所谓恢复记忆明显是他敷衍的说辞,怕是等到公乘越前来,她才能得到真正有用的信息。

公乘越比谢蕴容易说话。

张静娴边想边将院门合上,然后她就听到了一道冷漠至极的嗓音。

“四年前朝廷征兵是为了应对氐人,但军中常有调兵之举,阿娴的表兄或许被调至了他地,不在北府之中。”

……

“原来如此,第三批和前两批身处在不同的兵营。”

家中,张双虎听了外甥女的讲述,脸色微缓,这算是一个好消息。贵人的意思细听,不就是在说,村中被征走的人并未和氐人作战吗?

氐人的凶残天下皆知,长子他们被调至别处反而安全。

张静娴点点头,有些不敢看一旁的舅母,“舅父,一会儿你把这个消息告知村人吧,再多的可能打探不出来了。”

“嗯,贵人也不可能知道全部的事情啊。”

张双虎叹了一声,明白一切到此为止,他看到一旁妻子的脸上遮掩不住的失望,向最小的女儿夏儿使了个眼色。

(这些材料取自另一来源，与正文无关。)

import Summits.BirchSwinnertonDyer.BirchSwinnertonDyer.Theses.TwoAdicConverse
import HarnessLib

/-!
# Route `TwoAdicConverse` (rung S3, cell `bsd-2adic`): the join `Assembly`

The route's bookkeeping item
`Summit.BirchSwinnertonDyer.BirchSwinnertonDyer.Theses.TwoAdicConverse.Assembly :=
  GoodOrdinaryRankZeroTwoConverse → MultiplicativeRankZeroTwoConverse → RankOneTwoConverse →
    Summit.BirchSwinnertonDyer.BirchSwinnertonDyer.Rank1Residual.NonCMTwoConverse`
is pure logic over the definitions: the leaf quantifies over `r ≤ 1`, i.e. `r = 0 ∨ r = 1`
(`Nat.le_one_iff_eq_zero_or_eq_one`); at `r = 0` the leaf's reduction hypothesis
`GoodOrd W 2 ∨ Mult W 2` splits into the two rank-`0` cruxes, and `r = 1` is the residual crux
`RankOneTwoConverse` verbatim. Nothing is asserted: the three cruxes stay hypotheses of `Assembly`
itself. This is the planner's birth certificate `bc/Assembly_proof.lean` (cell HOME
`plan/routes/TwoAdicConverse/`) re-targeted at the landed rung leaf `NonCMTwoConverse`.
[cite: arXiv250317619, Thm. 1.1 (the 2-converse is its input; shape only)]
-/

set_option autoImplicit false

namespace Summit.BirchSwinnertonDyer.BirchSwinnertonDyer.Theorems

open Summit.BirchSwinnertonDyer.BirchSwinnertonDyer.Theses.TwoAdicConverse

/-- **The join of route `TwoAdicConverse` holds**: the two rank-`0` `2`-converses (good ordinary `2`,
multiplicative `2`) and the rank-`1` `2`-converse imply the rung-S3 leaf `NonCMTwoConverse`, by cases
on `r ≤ 1` (`r = 0 ∨ r = 1`) and, at `r = 0`, on the reduction type at `2` (`GoodOrd ∨ Mult`). Pure
logic; no fact is consumed. [cite: arXiv250317619, Thm. 1.1 (shape only)] -/
theorem twoAdicConverse_assembly_proof :
    Summit.BirchSwinnertonDyer.BirchSwinnertonDyer.Theses.TwoAdicConverse.Assembly := by
  unfold Summit.BirchSwinnertonDyer.BirchSwinnertonDyer.Theses.TwoAdicConverse.Assembly
  intro h0o h0m h1 W _ _ hcm hred r hr hsel
  rcases Nat.le_one_iff_eq_zero_or_eq_one.mp hr with rfl | rfl
  · rcases hred with hgo | hmu
    · exact h0o W hcm hgo hsel
    · exact h0m W hcm hmu hsel
  · exact h1 W hcm hred hsel

end Summit.BirchSwinnertonDyer.BirchSwinnertonDyer.Theorems
end Literature.Probability.DuminilCopinPanis2025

“阿母,夏儿饿了,要吃暮食。”夏儿小姑娘眼珠滴溜溜转了转,熟练地扑到刘屏娘的怀里,述说自己的饥饿。

天大地大,什么都没有饱腹重要。

刘屏娘回过神,瞪了瞪卖乖的小女儿,骂她,“吃吃吃,一瓮饭填不饱你的肚子!”

“我不想吃麦饭,想吃豆糕。”夏儿不怕自己的母亲,扯着她的手臂说还要蘸着蜂蜜。

刘屏娘被她缠地无法,拿出了之前蒸好的豆糕。